▶ Work to complete
Lines from the beginning of the entries up to and including the one with "ρ (n + 1) + 4 / Real.sqrt 3 ≤ R n)" must be duplicated word for word; leave out all others.

Saved entries:

/-- **All the layers above a certified base disc.**  In the frame, let the base layer `ℤu₁ + ℤu₂`
be certified on the disc `‖p − c‖ ≤ ρ 0` about the horizontal point `c` (every lattice point a
centre with shell `layerShell σ₀ σ₀′`), with a lattice point within `√2` of `c`.  Give radii
`ρ (n+1)` for the layers above and ring radii `R n`, subject to the real-arithmetic hypotheses of
`layer_step` (`hR`, `hpar`), the pattern hypothesis on the cylinder pieces (`hgoodρ`) and, layer by
layer, either the FCC-zone hypothesis or the far-corner inequality (`hzoneρ`), and `√2 ≤ ρ n`.
Then there is a sign sequence `s` (`s 0 = σ₀`) such that layer `n + 1` is the affine lattice
`ℤu₁ + ℤu₂ + (s 0 + ⋯ + s n) w + (n+1) 𝗁e₃` and every point of it within `ρ (n+1)` of the axis
through `c` is a centre with shell `layerShell (s (n+1)) (−s n)` — the layers of the Barlow
stacking of the Hägg word `s`, certified on the discs.  (The sign `s (n+1)` is read off the
centre of layer `n+1` nearest to the axis, `exists_mem_holeTriple_norm_sq_add_le_two`; it is the
same at all certified points of the layer by `lattice_disc_induction` and
`holeTriple_type_eq_of_adjacent_dir`.) [cite: HalesDSP2012, §1.3] -/
theorem layers_up (hV : IsUnitBallPacking V) {c : EuclideanSpace ℝ (Fin 3)} (hc : c 2 = 0)
    (good zone : EuclideanSpace ℝ (Fin 3) → Prop)
    (hgood : ∀ y ∈ V, good y →
      IsArrangedIn (kissingShell V y) fccKissingPattern ∨ IsArrangedIn (kissingShell V y) hcpKissingPattern)
    (hzone : ∀ y ∈ V, zone y → IsArrangedIn (kissingShell V y) fccKissingPattern)
    (N : ℕ) (ρ R : ℕ → ℝ) (hρ : ∀ n ≤ N, Real.sqrt 2 ≤ ρ n)
    (hR : ∀ n < N, ∀ r : ℝ, ρ n < r → r ≤ R n →
      ∃ t : ℝ, 0 < t ∧ 4 / 3 * t ^ 2 < r ^ 2 ∧ r ^ 2 - (4 * t - 4) ≤ ρ n ^ 2)
    (hpar : ∀ n < N, ∀ r M : ℝ, 0 ≤ r → r ≤ ρ (n + 1) → 0 ≤ M → r ^ 2 ≤ 3 * M ^ 2 →
      r ^ 2 - 2 * M + 4 / 3 ≤ ρ n ^ 2)
    (hgoodρ : ∀ n < N, ∀ y ∈ V, y 2 = ((n : ℝ) + 1) * layerSpacing →
      ‖y - (c + ((n : ℝ) + 1) • layerNormal layerSpacing)‖ ≤ ρ (n + 1) → good y)
    (hzoneρ : ∀ n < N, (∀ y ∈ V, y 2 = ((n : ℝ) + 1) * layerSpacing →
      ‖y - (c + ((n : ℝ) + 1) • layerNormal layerSpacing)‖ ≤ ρ (n + 1) → zone y) ∨
      ρ (n + 1) + 4 / Real.sqrt 3 ≤ R n)
    {σ₀ σ₀' : ℝ} (hσ₀ : σ₀ = 1 ∨ σ₀ = -1) {i₀ j₀ : ℤ}
    (h₀c : ‖((i₀ : ℝ) • (triangularVec₁ 2 : EuclideanSpace ℝ (Fin 3)) + (j₀ : ℝ) • triangularVec₂ 2) - c‖ ^ 2 ≤ 2)
    (hbase : ∀ i j : ℤ,
      ‖((i : ℝ) • (triangularVec₁ 2 : EuclideanSpace ℝ (Fin 3)) + (j : ℝ) • triangularVec₂ 2) - c‖ ≤ ρ 0 →
      (i : ℝ) • (triangularVec₁ 2 : EuclideanSpace ℝ (Fin 3)) + (j : ℝ) • triangularVec₂ 2 ∈ V ∧
      kissingShell V ((i : ℝ) • (triangularVec₁ 2 : EuclideanSpace ℝ (Fin 3)) + (j : ℝ) • triangularVec₂ 2)
        = layerShell σ₀ σ₀') :
    ∃ s : ℕ → ℝ, s 0 = σ₀ ∧ (∀ n, s n = 1 ∨ s n = -1) ∧
      ∀ n < N, ∀ i j : ℤ,
        ‖((i : ℝ) • (triangularVec₁ 2 : EuclideanSpace ℝ (Fin 3)) + (j : ℝ) • triangularVec₂ 2 +
            (∑ m ∈ Finset.range (n + 1), s m) • barlowOffset 2) - c‖ ≤ ρ (n + 1) →
        (i : ℝ) • (triangularVec₁ 2 : EuclideanSpace ℝ (Fin 3)) + (j : ℝ) • triangularVec₂ 2 +
            (∑ m ∈ Finset.range (n + 1), s m) • barlowOffset 2 +
            ((n : ℝ) + 1) • layerNormal layerSpacing ∈ V ∧
        kissingShell V ((i : ℝ) • (triangularVec₁ 2 : EuclideanSpace ℝ (Fin 3)) + (j : ℝ) • triangularVec₂ 2 +
            (∑ m ∈ Finset.range (n + 1), s m) • barlowOffset 2 +
            ((n : ℝ) + 1) • layerNormal layerSpacing) = layerShell (s (n + 1)) (-(s n)) := by
  classical
  -- notation
  set Lat : ℤ → ℤ → EuclideanSpace ℝ (Fin 3) := fun i j =>
    (i : ℝ) • (triangularVec₁ 2 : EuclideanSpace ℝ (Fin 3)) + (j : ℝ) • triangularVec₂ 2 with hLat
  -- the upper type of a centre, the seeds along the axis, the signs
  let up : EuclideanSpace ℝ (Fin 3) → ℝ := fun y =>
    if barlowOffset 2 + layerNormal layerSpacing ∈ kissingShell V y then 1 else -1
  let T : ℕ → EuclideanSpace ℝ (Fin 3) → EuclideanSpace ℝ (Fin 3) := fun n x =>
    Classical.epsilon fun t : EuclideanSpace ℝ (Fin 3) =>
      t ∈ holeTriple (up (x + (n : ℝ) • layerNormal layerSpacing)) ∧ ‖x + t - c‖ ^ 2 ≤ 2
  let hseed : ℕ → EuclideanSpace ℝ (Fin 3) := fun n =>
    Nat.rec (motive := fun _ => EuclideanSpace ℝ (Fin 3)) (Lat i₀ j₀) (fun m x => x + T m x) n
  have hseed_zero : hseed 0 = Lat i₀ j₀ := rfl
  have hseed_succ : ∀ n, hseed (n + 1) = hseed n + T n (hseed n) := fun n => rfl
  let s : ℕ → ℝ := fun n => up (hseed n + (n : ℝ) • layerNormal layerSpacing)
  have hs : ∀ n, s n = 1 ∨ s n = -1 := fun n => by
    simp only [s, up]; split_ifs <;> simp
  let S : ℕ → ℝ := fun n => ∑ m ∈ Finset.range n, s m
  have S_zero : S 0 = 0 := by simp [S]
  have S_succ : ∀ n, S (n + 1) = S n + s n := fun n => by simp [S, Finset.sum_range_succ]
  -- offsets and centres of the layers
  let o : ℕ → EuclideanSpace ℝ (Fin 3) := fun n => S n • barlowOffset 2 + (n : ℝ) • layerNormal layerSpacing
  let cc : ℕ → EuclideanSpace ℝ (Fin 3) := fun n => c - S n • barlowOffset 2
  have hcc : ∀ n, cc n 2 = 0 := fun n => by simp [cc, hc]
  let lowT : ℕ → ℝ := fun n => Nat.rec (motive := fun _ => ℝ) σ₀' (fun m _ => -s m) n
  -- geometry of the offsets
  have o_lat : ∀ n (i j : ℤ), o n + (Lat i j + s n • barlowOffset 2 + layerNormal layerSpacing) =
      o (n + 1) + Lat i j := fun n i j => by
    simp only [o, S_succ, Nat.cast_succ]; module
  have cc_lat : ∀ n (i j : ℤ), Lat i j + s n • barlowOffset 2 - cc n = Lat i j - cc (n + 1) :=
    fun n i j => by simp only [cc, S_succ]; module
  have o_two : ∀ n, (o n) 2 = (n : ℝ) * layerSpacing := fun n => by simp [o]
  have lat_two : ∀ i j : ℤ, (Lat i j) 2 = 0 := fun i j => by simp [hLat]
  have hρ0 : ∀ n ≤ N, 0 ≤ ρ n := fun n hn => (Real.sqrt_nonneg 2).trans (hρ n hn)
  have hsq2 : (Real.sqrt 2) ^ 2 = 2 := Real.sq_sqrt (by norm_num)
  have le_of_sq_le_two : ∀ n ≤ N, ∀ x : EuclideanSpace ℝ (Fin 3), ‖x‖ ^ 2 ≤ 2 → ‖x‖ ≤ ρ n := by
    intro n hn x hx
    have h1 : ‖x‖ ^ 2 ≤ ρ n ^ 2 := by nlinarith [hρ n hn, Real.sqrt_nonneg 2]
    exact (pow_le_pow_iff_left₀ (norm_nonneg _) (hρ0 n hn) two_ne_zero).1 h1
  -- `s 0 = σ₀`
  have s0 : s 0 = σ₀ := by
    have h0 : ‖Lat i₀ j₀ - c‖ ≤ ρ 0 := le_of_sq_le_two 0 (Nat.zero_le _) _ h₀c
    have := ite_mem_kissingShell_eq hσ₀ (hbase i₀ j₀ h0).2
    simpa [s, up, hseed_zero] using this
  -- the claims, by induction on the layer
  have main : ∀ n : ℕ, n ≤ N →
      (∀ i j : ℤ, ‖Lat i j - cc n‖ ≤ ρ n →
        o n + Lat i j ∈ V ∧ kissingShell V (o n + Lat i j) = layerShell (s n) (lowT n)) ∧
      (∃ a b : ℤ, hseed n = Lat a b + S n • barlowOffset 2) ∧ ‖hseed n - c‖ ^ 2 ≤ 2 := by
    intro n
    induction n with
    | zero =>
      intro _
      refine ⟨fun i j hij => ?_, ⟨i₀, j₀, by simp [hseed_zero, S_zero]⟩, by rw [hseed_zero]; exact h₀c⟩
      have e1 : o 0 + Lat i j = Lat i j := by simp [o, S_zero]
      have e2 : Lat i j - cc 0 = Lat i j - c := by simp [cc, S_zero]
      rw [e2] at hij
      rw [e1, s0]
      exact hbase i j hij
    | succ n ih =>
      intro hn1
      have hn : n < N := Nat.lt_of_succ_le hn1
      obtain ⟨hA, ⟨a, b, hab⟩, hB⟩ := ih hn.le
      -- the layer step from layer `n`
      have LS := layer_step hV (hcc n) (hs n) (ρ := ρ n) (ρ' := ρ (n + 1)) (R := R n) (hρ0 n hn.le)
        (o := o n) (σ' := lowT n) hA (hR n hn) (hpar n hn)
        (fun i j hr hyV => hgood _ hyV (hgoodρ n hn _ hyV
          (by rw [o_lat]; simp [o_two, lat_two, Nat.cast_succ])
          (by rw [o_lat]
              have e : o (n + 1) + Lat i j - (c + ((n : ℝ) + 1) • layerNormal layerSpacing) =
                  Lat i j - cc (n + 1) := by simp only [o, cc, Nat.cast_succ]; module
              rw [e, ← cc_lat]; exact hr)))
        (by
          rcases hzoneρ n hn with hz | hz
          · left
            intro i j hr hyV
            refine hzone _ hyV (hz _ hyV ?_ ?_)
            · rw [o_lat]; simp [o_two, lat_two, Nat.cast_succ]
            · rw [o_lat]
              have e : o (n + 1) + Lat i j - (c + ((n : ℝ) + 1) • layerNormal layerSpacing) =
                  Lat i j - cc (n + 1) := by simp only [o, cc, Nat.cast_succ]; module
              rw [e, ← cc_lat]; exact hr
          · exact Or.inr hz)
      -- in the coordinates of layer `n + 1`
      have LS' : ∀ i j : ℤ, ‖Lat i j - cc (n + 1)‖ ≤ ρ (n + 1) →
          o (n + 1) + Lat i j ∈ V ∧ ∃ τ : ℝ, (τ = 1 ∨ τ = -1) ∧
            kissingShell V (o (n + 1) + Lat i j) = layerShell τ (-(s n)) := by
        intro i j hij
        have h := LS i j (by rw [cc_lat]; exact hij)
        rwa [o_lat] at h
      -- the new seed
      have hseed2 : (hseed n - c) 2 = 0 := by rw [hab]; simp [lat_two, hc]
      have hex : ∃ t : EuclideanSpace ℝ (Fin 3),
          t ∈ holeTriple (up (hseed n + (n : ℝ) • layerNormal layerSpacing)) ∧ ‖hseed n + t - c‖ ^ 2 ≤ 2 := by
        obtain ⟨t, ht, hle⟩ := exists_mem_holeTriple_norm_sq_add_le_two hseed2 hB (hs n)
        exact ⟨t, ht, by
          have e : hseed n + t - c = hseed n - c + t := by abel
          rw [e]; exact hle⟩
      have hT : T n (hseed n) ∈ holeTriple (s n) ∧ ‖hseed n + T n (hseed n) - c‖ ^ 2 ≤ 2 :=
        Classical.epsilon_spec hex
      obtain ⟨a', b', hab'⟩ := exists_int_smul_frameW_sub_of_mem_holeTriple (hs n) hT.1
      have eT : T n (hseed n) = s n • barlowOffset 2 -
          ((a' : ℝ) • (triangularVec₁ 2 : EuclideanSpace ℝ (Fin 3)) + (b' : ℝ) • triangularVec₂ 2) := by
        rw [← hab']; abel
      have hseed' : hseed (n + 1) = Lat (a - a') (b - b') + S (n + 1) • barlowOffset 2 := by
        rw [hseed_succ, eT, hab, S_succ]
        simp only [hLat]; push_cast; module
      have hB' : ‖hseed (n + 1) - c‖ ^ 2 ≤ 2 := by rw [hseed_succ]; exact hT.2
      -- the seed is certified, and its upper type is `s (n + 1)`
      have hseedρ : ‖Lat (a - a') (b - b') - cc (n + 1)‖ ≤ ρ (n + 1) := by
        apply le_of_sq_le_two (n + 1) hn1
        have e : Lat (a - a') (b - b') - cc (n + 1) = hseed (n + 1) - c := by
          rw [hseed']; simp only [cc]; abel
        rw [e]; exact hB'
      obtain ⟨hYV, τY, hτY, hYshell⟩ := LS' (a - a') (b - b') hseedρ
      have hsY : s (n + 1) = τY := by
        have := ite_mem_kissingShell_eq hτY hYshell
        have e : hseed (n + 1) + ((n : ℝ) + 1) • layerNormal layerSpacing = o (n + 1) + Lat (a - a') (b - b') := by
          rw [hseed']; simp only [o, Nat.cast_succ]; module
        simp only [s, up, Nat.cast_succ]
        rw [e]; exact this
      -- all certified points of layer `n + 1` have upper type `s (n + 1)`
      have hA' : ∀ i j : ℤ, ‖Lat i j - cc (n + 1)‖ ≤ ρ (n + 1) →
          o (n + 1) + Lat i j ∈ V ∧ kissingShell V (o (n + 1) + Lat i j) = layerShell (s (n + 1)) (-(s n)) := by
        refine lattice_disc_induction (hcc (n + 1)) (Q := fun i j =>
          o (n + 1) + Lat i j ∈ V ∧ kissingShell V (o (n + 1) + Lat i j) = layerShell (s (n + 1)) (-(s n)))
          ?_ (i₀ := a - a') (j₀ := b - b') ?_ ⟨hYV, by rw [hsY]; exact hYshell⟩
        · rintro i j ⟨hPV, hPshell⟩ η hη i' j' he hR'
          obtain ⟨hP'V, τ', hτ', hP'shell⟩ := LS' i' j' hR'
          refine ⟨hP'V, ?_⟩
          have heq : o (n + 1) + Lat i j + η = o (n + 1) + Lat i' j' := by
            simp only [hLat] at he ⊢; rw [he]; abel
          have hP : ∀ t ∈ holeTriple (s (n + 1)),
              t + (1 : ℝ) • layerNormal layerSpacing ∈ kissingShell V (o (n + 1) + Lat i j) := by
            intro t ht
            rw [hPshell, one_smul]
            exact mem_layerShell_iff.2 (Or.inr (Or.inl (by simpa using ht)))
          have hP' : ∀ t ∈ holeTriple τ',
              t + (1 : ℝ) • layerNormal layerSpacing ∈ kissingShell V (o (n + 1) + Lat i j + η) := by
            intro t ht
            rw [heq, hP'shell, one_smul]
            exact mem_layerShell_iff.2 (Or.inr (Or.inl (by simpa using ht)))
          have := holeTriple_type_eq_of_adjacent_dir hV hη (hs (n + 1)) hτ' hP hP'
          rw [hP'shell, this]
        · have e : Lat (a - a') (b - b') - cc (n + 1) = hseed (n + 1) - c := by
            rw [hseed']; simp only [cc]; abel
          rw [e]; exact hB'
      exact ⟨hA', ⟨a - a', b - b', hseed'⟩, hB'⟩
  refine ⟨s, s0, hs, ?_⟩
  · intro n hn i j hij
    obtain ⟨hA, -, -⟩ := main (n + 1) hn
    have e1 : o (n + 1) + Lat i j = Lat i j + S (n + 1) • barlowOffset 2 +
        ((n : ℝ) + 1) • layerNormal layerSpacing := by
      simp only [o]; push_cast; abel
    have e2 : Lat i j - cc (n + 1) = Lat i j + S (n + 1) • barlowOffset 2 - c := by
      simp only [cc]; abel
    have h := hA i j (by rw [e2]; exact hij)
    rw [e1] at h
    exact h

▶ Exercise answer
/-- **All the layers above a certified base disc.**  In the frame, let the base layer `ℤu₁ + ℤu₂`
be certified on the disc `‖p − c‖ ≤ ρ 0` about the horizontal point `c` (every lattice point a
centre with shell `layerShell σ₀ σ₀′`), with a lattice point within `√2` of `c`.  Give radii
`ρ (n+1)` for the layers above and ring radii `R n`, subject to the real-arithmetic hypotheses of
`layer_step` (`hR`, `hpar`), the pattern hypothesis on the cylinder pieces (`hgoodρ`) and, layer by
layer, either the FCC-zone hypothesis or the far-corner inequality (`hzoneρ`), and `√2 ≤ ρ n`.
Then there is a sign sequence `s` (`s 0 = σ₀`) such that layer `n + 1` is the affine lattice
`ℤu₁ + ℤu₂ + (s 0 + ⋯ + s n) w + (n+1) 𝗁e₃` and every point of it within `ρ (n+1)` of the axis
through `c` is a centre with shell `layerShell (s (n+1)) (−s n)` — the layers of the Barlow
stacking of the Hägg word `s`, certified on the discs.  (The sign `s (n+1)` is read off the
centre of layer `n+1` nearest to the axis, `exists_mem_holeTriple_norm_sq_add_le_two`; it is the
same at all certified points of the layer by `lattice_disc_induction` and
`holeTriple_type_eq_of_adjacent_dir`.) [cite: HalesDSP2012, §1.3] -/
theorem layers_up (hV : IsUnitBallPacking V) {c : EuclideanSpace ℝ (Fin 3)} (hc : c 2 = 0)
    (good zone : EuclideanSpace ℝ (Fin 3) → Prop)
    (hgood : ∀ y ∈ V, good y →
      IsArrangedIn (kissingShell V y) fccKissingPattern ∨ IsArrangedIn (kissingShell V y) hcpKissingPattern)
    (hzone : ∀ y ∈ V, zone y → IsArrangedIn (kissingShell V y) fccKissingPattern)
    (N : ℕ) (ρ R : ℕ → ℝ) (hρ : ∀ n ≤ N, Real.sqrt 2 ≤ ρ n)
    (hR : ∀ n < N, ∀ r : ℝ, ρ n < r → r ≤ R n →
      ∃ t : ℝ, 0 < t ∧ 4 / 3 * t ^ 2 < r ^ 2 ∧ r ^ 2 - (4 * t - 4) ≤ ρ n ^ 2)
    (hpar : ∀ n < N, ∀ r M : ℝ, 0 ≤ r → r ≤ ρ (n + 1) → 0 ≤ M → r ^ 2 ≤ 3 * M ^ 2 →
      r ^ 2 - 2 * M + 4 / 3 ≤ ρ n ^ 2)
    (hgoodρ : ∀ n < N, ∀ y ∈ V, y 2 = ((n : ℝ) + 1) * layerSpacing →
      ‖y - (c + ((n : ℝ) + 1) • layerNormal layerSpacing)‖ ≤ ρ (n + 1) → good y)
    (hzoneρ : ∀ n < N, (∀ y ∈ V, y 2 = ((n : ℝ) + 1) * layerSpacing →
      ‖y - (c + ((n : ℝ) + 1) • layerNormal layerSpacing)‖ ≤ ρ (n + 1) → zone y) ∨
      ρ (n + 1) + 4 / Real.sqrt 3 ≤ R n)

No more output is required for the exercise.